Все три юные дамы наполнили бокалы искристым аи и выпили за мое здоровье. Я это слышал - я слышал, как мисс говорила обо мне, как она сказала: "Передайте мосье Мироболану, что мы благодарим его - восхищены им - любим его!" Я еле устоял на ногах. Могу ли я сомневаться, что после этого молодой артист стал не безразличен английской мисс? Я скромен, но зеркало говорит мне, что я не урод. В этом убедили меня и другие победы.

- Опасный человек! - воскликнула модистка.

- Белокурые дочери Альбиона не видят в скучных обитателях своего острова туманов ничего, что могло бы сравниться с живостью и пылкостью детей юга. Мы привозим с собой свое солнце. Мы, французы, привыкли побеждать. Если бы не эта сердечная привязанность и не мое решение жениться на Anglaise, неужели я остался бы на этом острове (впрочем, не вовсе неблагодарном, поскольку я нашел здесь нежную мать в лице почтенной мадам Фрибсби), на этом острове, в этом семействе? Мой гений угас бы среди этих грубых людей, поэзия моего искусства недоступна этим плотоядным островитянам. Да, мужчины здесь мерзки, но женщины... женщины, дорогая Фрибсби, не скрою, обворожительны! Я дал себе слово жениться на Anglaise; и раз я не могу, по обычаю вашей страны, пойти на рынок и купить себе жену, я решил последовать другому вашему обычаю и бежать в Гретна-Грин. Белокурая мисс не откажется. Она очарована мною. Я прочел это в ее глазах. Белая голубка ждет только знака, чтобы улететь.

- А вы с ней общаетесь? - спросила изумленная Фрибсби, недоумевая, который из влюбленных пребывает в заблуждении.

- Я общаюсь с нею при помощи моего искусства. Она вкушает блюда, которые я готовлю для нее одной. Так я делаю ей тысячи намеков, и она, обладая тонкой душой, понимает их. Однако мне нужны и более определенные сведения.

- Пинкотт, ее горничная... - начала мадам Фрибсби, которую то ли природа, то ли воспитание наделили способностью немного разбираться в сердечных делах; но при этом намеке чело великого артиста затуманилось.

- Madame, - сказал он, - есть вещи, о которых благородный человек обязан молчать, но если, уж он бывает вынужден разгласить тайну, то пусть разгласит ее своему лучшему другу, своей названой матери. Знайте же, что есть причина, почему мисс Пинкотт таит против меня вражду - причина довольно обычная для женщины: ревность.

- Вероломный, мужчина! - воскликнула наперсница.

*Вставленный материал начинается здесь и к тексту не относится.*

open CategoryTheory AlgebraicGeometry

noncomputable section

namespace Literature.AlgebraicGeometry.Motives

/-! ## §1 `Γ_k` modulo an open subgroup: finite cyclic, generated by the Frobenius -/

section GroupTheory

variable {k : Type u} [Field k] [Finite k]

/-- The powers of the GEOMETRIC Frobenius are dense in `Γ_k = Gal(k̄/k)`, `k` finite (the tree's
`denseRange_zpowers_arithFrob_holds` for `F = (arith. Frobenius)⁻¹`; `⟨F⟩ = ⟨F⁻¹⟩`).
[cite: SerreLocalFields1979, Ch. XIII §1] -/
theorem dense_zpowers_geomFrob :
    Dense ((Subgroup.zpowers (geomFrob k) : Subgroup (Field.absoluteGaloisGroup k)) :
      Set (Field.absoluteGaloisGroup k)) := by
  rw [geomFrob, Subgroup.zpowers_inv, Subgroup.coe_zpowers]
  exact denseRange_zpowers_arithFrob_holds (k := k)

/-- Every subgroup of `Γ_k`, `k` finite, is normal (`Γ_k` is abelian, row g38-#11
`absoluteGaloisGroup_mul_comm`). [cite: SerreLocalFields1979, Ch. XIII §1] -/
theorem absoluteGaloisGroup_subgroup_normal (H : Subgroup (Field.absoluteGaloisGroup k)) : H.Normal :=
  ⟨fun n hn g ↦ by rwa [absoluteGaloisGroup_mul_comm g n, mul_inv_cancel_right]⟩

/-- **Every class of `Γ_k` modulo an open subgroup is represented by a power of the geometric
Frobenius**: `g = Fⁿ u`, `n ∈ ℤ`, `u ∈ U` (the coset `gU` is open, the powers of `F` are dense).
[cite: SerreLocalFields1979, Ch. XIII §1] [cite: Milne2007TateFiniteFieldsAIM, §1] -/
theorem exists_zpow_geomFrob_mul_mem (U : OpenSubgroup (Field.absoluteGaloisGroup k))
    (g : Field.absoluteGaloisGroup k) :
    ∃ n : ℤ, ∃ u ∈ (U : Subgroup (Field.absoluteGaloisGroup k)), g = geomFrob k ^ n * u := by
  haveI := absoluteGaloisGroup_subgroup_normal (U : Subgroup (Field.absoluteGaloisGroup k))
  obtain ⟨n, hn⟩ := Literature.GroupTheory.exists_zpow_quotient_eq_of_dense_zpowers
    dense_zpowers_geomFrob (U : Subgroup (Field.absoluteGaloisGroup k)) U.isOpen (QuotientGroup.mk g)
  rw [← QuotientGroup.mk_zpow, QuotientGroup.eq] at hn
  exact ⟨n, _, hn, (mul_inv_cancel_left _ _).symm⟩

/-- **`g = Fʳ u` with `0 ≤ r < [Γ_k : U]` and `u ∈ U`**, for every `g ∈ Γ_k` and every open subgroup
`U` (`k` finite): reduce the exponent modulo the (finite) index, using `F^{[Γ:U]} ∈ U`.
[cite: SerreLocalFields1979, Ch. XIII §1] [cite: Milne2007TateFiniteFieldsAIM, §1] -/
theorem exists_pow_geomFrob_mul_mem (U : OpenSubgroup (Field.absoluteGaloisGroup k))
    (g : Field.absoluteGaloisGroup k) :
    ∃ r : ℕ, r < (U : Subgroup (Field.absoluteGaloisGroup k)).index ∧
      ∃ u ∈ (U : Subgroup (Field.absoluteGaloisGroup k)), g = geomFrob k ^ r * u := by
  obtain ⟨n, u, hu, rfl⟩ := exists_zpow_geomFrob_mul_mem U g
  set N : ℕ := (U : Subgroup (Field.absoluteGaloisGroup k)).index with hN
  have hN0 : N ≠ 0 := index_ne_zero_of_openSubgroup U
  have hNpos : (0 : ℤ) < N := by exact_mod_cast Nat.pos_of_ne_zero hN0
  have h0 : 0 ≤ n % N := Int.emod_nonneg n hNpos.ne'
  have hlt : n % N < N := Int.emod_lt_of_pos n hNpos
  refine ⟨(n % N).toNat, by omega, geomFrob k ^ ((N : ℤ) * (n / N)) * u,
    (U : Subgroup (Field.absoluteGaloisGroup k)).mul_mem ?_ hu, ?_⟩
  · rw [zpow_mul, zpow_natCast]
    exact Subgroup.zpow_mem _ (pow_index_mem_of_openSubgroup U _) _
  · rw [← mul_assoc, ← zpow_natCast, Int.toNat_of_nonneg h0, ← zpow_add, Int.emod_add_mul_ediv]

/-- **`Γ_k/U` is generated by the class of the geometric Frobenius** (`U` open, `k` finite).
[cite: SerreLocalFields1979, Ch. XIII §1] -/
theorem mem_zpowers_mk_geomFrob (U : OpenSubgroup (Field.absoluteGaloisGroup k))
    [(U : Subgroup (Field.absoluteGaloisGroup k)).Normal]
    (q : Field.absoluteGaloisGroup k ⧸ (U : Subgroup (Field.absoluteGaloisGroup k))) :
    q ∈ Subgroup.zpowers
      (QuotientGroup.mk (geomFrob k) :
        Field.absoluteGaloisGroup k ⧸ (U : Subgroup (Field.absoluteGaloisGroup k))) := by
  obtain ⟨m, hm⟩ := Literature.GroupTheory.exists_zpow_quotient_eq_of_dense_zpowers
    dense_zpowers_geomFrob (U : Subgroup (Field.absoluteGaloisGroup k)) U.isOpen q
  exact Subgroup.mem_zpowers_iff.mpr ⟨m, hm⟩

/-- **The class of the Frobenius in `Γ_k/U` has order `[Γ_k : U]`** (`U` open, `k` finite): `Γ_k/U`
is the finite cyclic group it generates. [cite: SerreLocalFields1979, Ch. XIII §1]
[cite: Milne2007TateFiniteFieldsAIM, §1 «π₁^{n₂N} = π₂^{n₁N}»] -/
theorem orderOf_mk_geomFrob (U : OpenSubgroup (Field.absoluteGaloisGroup k))
    [(U : Subgroup (Field.absoluteGaloisGroup k)).Normal] :
    orderOf (QuotientGroup.mk (geomFrob k) :
        Field.absoluteGaloisGroup k ⧸ (U : Subgroup (Field.absoluteGaloisGroup k))) =
      (U : Subgroup (Field.absoluteGaloisGroup k)).index := by
  rw [Subgroup.index_eq_card, orderOf_eq_card_of_forall_mem_zpowers (mem_zpowers_mk_geomFrob U)]

/-- **`Fʳ ∈ U ⟺ [Γ_k : U] ∣ r`** for an open subgroup `U` of `Γ_k`, `k` finite: the class of the
Frobenius generates the cyclic group `Γ_k/U` of order `[Γ_k : U]`.  (Milne: the Frobenius map of the
model over the degree-`N` extension is `π^N`.) [cite: SerreLocalFields1979, Ch. XIII §1]
[cite: Milne2007TateFiniteFieldsAIM, §1] -/
theorem geomFrob_pow_mem_iff_index_dvd (U : OpenSubgroup (Field.absoluteGaloisGroup k)) (r : ℕ) :
    geomFrob k ^ r ∈ (U : Subgroup (Field.absoluteGaloisGroup k)) ↔
      (U : Subgroup (Field.absoluteGaloisGroup k)).index ∣ r := by
  haveI := absoluteGaloisGroup_subgroup_normal (U : Subgroup (Field.absoluteGaloisGroup k))
  constructor
  · intro h
    rw [← orderOf_mk_geomFrob U]
    refine orderOf_dvd_of_pow_eq_one ?_
    rwa [← QuotientGroup.mk_pow, QuotientGroup.eq_one_iff]
  · rintro ⟨m, rfl⟩
    rw [pow_mul]
    exact Subgroup.pow_mem _ (pow_index_mem_of_openSubgroup U _) m

end GroupTheory

/-! ## §2 Representations of `Γ_k` without continuity: smooth vectors and the Frobenius -/

section Representations

variable {K : Type v} [Field K] {V : Type w} [AddCommGroup V] [Module K V]

/-- **The smooth vectors form a subrepresentation** (any topological group `Γ`, any representation,
no continuity): if `v` is fixed by the open subgroup `U` then `ρ(g)v` is fixed by the open subgroup
`gUg⁻¹`. [cite: Tate1994, §1] -/
theorem apply_mem_smoothInvariants {Γ : Type*} [Group Γ] [TopologicalSpace Γ] [IsTopologicalGroup Γ]
    (ρ : Representation K Γ V) (g : Γ) {v : V} (hv : v ∈ smoothInvariants ρ) :
    ρ g v ∈ smoothInvariants ρ := by
  obtain ⟨U, hU⟩ := (mem_smoothInvariants_iff ρ v).mp hv
  have hc : Continuous (fun x : Γ ↦ (MulAut.conj g⁻¹).toMonoidHom x) := by
    simpa only [MulEquiv.coe_toMonoidHom, MulAut.conj_apply, inv_inv] using
      IsTopologicalGroup.continuous_conj g⁻¹
  refine (mem_smoothInvariants_iff ρ _).mpr ⟨U.comap _ hc, fun x hx ↦ ?_⟩
  have hu : g⁻¹ * x * g ∈ U := by
    simpa only [OpenSubgroup.mem_comap, MulEquiv.coe_toMonoidHom, MulAut.conj_apply, inv_inv]
      using hx
  have hxg : x * g = g * (g⁻¹ * x * g) := by group
  rw [← Module.End.mul_apply, ← map_mul, hxg, map_mul, Module.End.mul_apply, hU _ hu]

variable {k : Type u} [Field k] [Finite k]

/-- Over a finite field every `ρ(g)` preserves the vectors fixed by an open subgroup `U`
(`Γ_k` is abelian). [cite: SerreLocalFields1979, Ch. XIII §1] [cite: Tate1994, §1] -/
theorem apply_mem_invariants_openSubgroup (ρ : Representation K (Field.absoluteGaloisGroup k) V)
    (U : OpenSubgroup (Field.absoluteGaloisGroup k)) (g : Field.absoluteGaloisGroup k) {v : V}
    (hv : v ∈ Representation.invariants (ρ.comp (U : Subgroup (Field.absoluteGaloisGroup k)).subtype)) :
    ρ g v ∈ Representation.invariants (ρ.comp (U : Subgroup (Field.absoluteGaloisGroup k)).subtype) := by
  rw [Representation.mem_invariants] at hv ⊢
  rintro ⟨u, hu⟩
  have huv : ρ u v = v := hv ⟨u, hu⟩
  change ρ u (ρ g v) = ρ g v
  rw [← Module.End.mul_apply, ← map_mul, absoluteGaloisGroup_mul_comm u g, map_mul,
    Module.End.mul_apply, huv]

/-- **A smooth vector fixed by the Frobenius is fixed by all of `Γ_k`** (`k` finite, NO continuity
of `ρ`): `v` is fixed by an open `U` and by `F`, and every `g` is `Fʳ u`.
[cite: Milne2007TateFiniteFieldsAIM, §1] [cite: SerreLocalFields1979, Ch. XIII §1] -/
theorem mem_invariants_of_mem_smoothInvariants_of_apply_eq
    (ρ : Representation K (Field.absoluteGaloisGroup k) V) {v : V} (hv : v ∈ smoothInvariants ρ)
    (hF : ρ (geomFrob k) v = v) : v ∈ ρ.invariants := by
  obtain ⟨U, hU⟩ := (mem_smoothInvariants_iff ρ v).mp hv
  rw [Representation.mem_invariants]
  intro g
  obtain ⟨r, -, u, hu, rfl⟩ := exists_pow_geomFrob_mul_mem U g
  rw [map_mul, Module.End.mul_apply, hU u hu, map_pow, Module.End.pow_apply]
  exact Function.IsFixedPt.iterate hF r

/-- **`smoothInvariants ρ ∩ Ker(ρ(F) − 1) = V^{Γ_k}`** (`k` finite, no continuity): on the smooth
vectors «fixed by the Frobenius» and «fixed by the Galois group» agree.
[cite: Milne2007TateFiniteFieldsAIM, §1] [cite: Tate1994, §1] -/
theorem smoothInvariants_inf_ker_sub_one_eq_invariants
    (ρ : Representation K (Field.absoluteGaloisGroup k) V) :
    smoothInvariants ρ ⊓ LinearMap.ker (ρ (geomFrob k) - 1) = ρ.invariants := by
  refine le_antisymm ?_ (le_inf (invariants_le_smoothInvariants ρ) fun v hv ↦ ?_)
  · rintro v ⟨hv, hF⟩
    simp only [SetLike.mem_coe, LinearMap.mem_ker, LinearMap.sub_apply, Module.End.one_apply,
      sub_eq_zero] at hF
    exact mem_invariants_of_mem_smoothInvariants_of_apply_eq ρ hv hF
  · rw [LinearMap.mem_ker, LinearMap.sub_apply, Module.End.one_apply, sub_eq_zero]
    exact hv _

/-- **`V^U = smoothInvariants ρ ∩ Ker(ρ(F)^{[Γ_k:U]} − 1)`** for an open subgroup `U` of `Γ_k`, `k`
finite (no continuity): Milne's `H^{Gal(𝔽/k₁)}`, the classes fixed by the Frobenius `π₁ = π^{[k₁:k]}` of
the model over `k₁`, read inside the smooth vectors.  (`⊇`: `u ∈ U` is `Fʳ w` with `w ∈ U ∩ U_v`, and
then `Fʳ ∈ U` forces `[Γ:U] ∣ r`.) [cite: Milne2007TateFiniteFieldsAIM, §1 (H^{2r}(X, ℚ_ℓ(r))' = ⋃ H^{Gal(𝔽/k₁)})]
[cite: SerreLocalFields1979, Ch. XIII §1] -/
theorem invariants_openSubgroup_eq_smoothInvariants_inf_ker (ρ : Representation K (Field.absoluteGaloisGroup k) V)
    (U : OpenSubgroup (Field.absoluteGaloisGroup k)) :
    Representation.invariants (ρ.comp (U : Subgroup (Field.absoluteGaloisGroup k)).subtype) =
      smoothInvariants ρ ⊓
        LinearMap.ker (ρ (geomFrob k) ^ (U : Subgroup (Field.absoluteGaloisGroup k)).index - 1) := by
  ext v
  simp only [Submodule.mem_inf, LinearMap.mem_ker, LinearMap.sub_apply, Module.End.one_apply,
    sub_eq_zero, Representation.mem_invariants, MonoidHom.coe_comp, Function.comp_apply,
    Subgroup.coe_subtype]
  constructor
  · intro hv
    have hv' : ∀ u ∈ (U : Subgroup (Field.absoluteGaloisGroup k)), ρ u v = v := fun u hu ↦ hv ⟨u, hu⟩
    refine ⟨(mem_smoothInvariants_iff ρ v).mpr ⟨U, hv'⟩, ?_⟩
    rw [← map_pow]
    exact hv' _ (pow_index_mem_of_openSubgroup U _)
  · rintro ⟨hv, hF⟩ ⟨u, hu⟩
    dsimp only
    obtain ⟨U', hU'⟩ := (mem_smoothInvariants_iff ρ v).mp hv
    obtain ⟨r, -, w, hw, rfl⟩ := exists_pow_geomFrob_mul_mem (U ⊓ U') u
    have hwU : w ∈ (U : Subgroup (Field.absoluteGaloisGroup k)) := (OpenSubgroup.mem_inf.mp hw).1
    have hwU' : w ∈ U' := (OpenSubgroup.mem_inf.mp hw).2
    have hFr : geomFrob k ^ r ∈ (U : Subgroup (Field.absoluteGaloisGroup k)) := by
      have h := (U : Subgroup (Field.absoluteGaloisGroup k)).mul_mem hu
        ((U : Subgroup (Field.absoluteGaloisGroup k)).inv_mem hwU)
      rwa [mul_inv_cancel_right] at h
    obtain ⟨m, hm⟩ := (geomFrob_pow_mem_iff_index_dvd U r).mp hFr
    rw [map_mul, Module.End.mul_apply, hU' w hwU', map_pow, hm, pow_mul, Module.End.pow_apply]
    exact Function.IsFixedPt.iterate hF m

/-- **`Γ_k` acts on `V^U` through the finite cyclic group generated by the Frobenius**: every `ρ(g)`
agrees on `V^U` with `ρ(F)^r` for some `0 ≤ r < [Γ_k : U]` (`U` open, `k` finite, no continuity).
[cite: Milne2007TateFiniteFieldsAIM, §1] [cite: SerreLocalFields1979, Ch. XIII §1] -/
theorem exists_lt_index_forall_apply_eq_pow_apply
    (ρ : Representation K (Field.absoluteGaloisGroup k) V)
    (U : OpenSubgroup (Field.absoluteGaloisGroup k)) (g : Field.absoluteGaloisGroup k) :
    ∃ r < (U : Subgroup (Field.absoluteGaloisGroup k)).index,
      ∀ v ∈ Representation.invariants (ρ.comp (U : Subgroup (Field.absoluteGaloisGroup k)).subtype),
        ρ g v = (ρ (geomFrob k) ^ r) v := by
  obtain ⟨r, hr, u, hu, rfl⟩ := exists_pow_geomFrob_mul_mem U g
  refine ⟨r, hr, fun v hv ↦ ?_⟩
  have huv : ρ u v = v := hv ⟨u, hu⟩
  rw [map_mul, Module.End.mul_apply, huv, map_pow]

- О нет, - возразил артист глубоким басом, с трагическим выражением, достойным; Порт Сен-Мартен и любимых им мелодрам. - Не вероломный, но роковой. Да, я роковой мужчина, мадам Фрибсби. Мой удел - внушать безнадежное чувство. Я не могу запретить женщинам любить меня. Я ли виноват в том, что эта молодая женщина чахнет на глазах, снедаемая страстью, на которую я не могу ответить? Слушайте дальше! В этом доме есть и другие, столь же несчастные. Гувернантка юного милорда, встречая меня на прогулках, бросает мне взгляды, поддающиеся лишь одному истолкованию. И сама миледи она уже немолода, но в жилах ее течет восточная кровь - не раз дарила одинокого артиста комплиментами, смысл которых нельзя не понять. Я бегу их присутствия, я ищу одиночества, я покоряюсь своей судьбе. Жениться я могу только на одной; и я твердо решил, что это будет женщина вашей нации. Если за мисс дают достаточно, она, думаю, и подойдет мне лучше всех. Перед тем как увозить ее в Гретна-Грин, я желаю удостовериться в том, каковы ее средства.

Предоставляем читателю судить, был ли Альсид столь же неотразим и силен, как его тезка, или же он был просто помешан. Но ежели читатель встречал на своем веку много французов, среди них, возможно, попадались и такие, что; считали себя почти столь же непобедимыми и были убеждены, что производят не меньшие опустошения в сердцах белокурых Anglaises.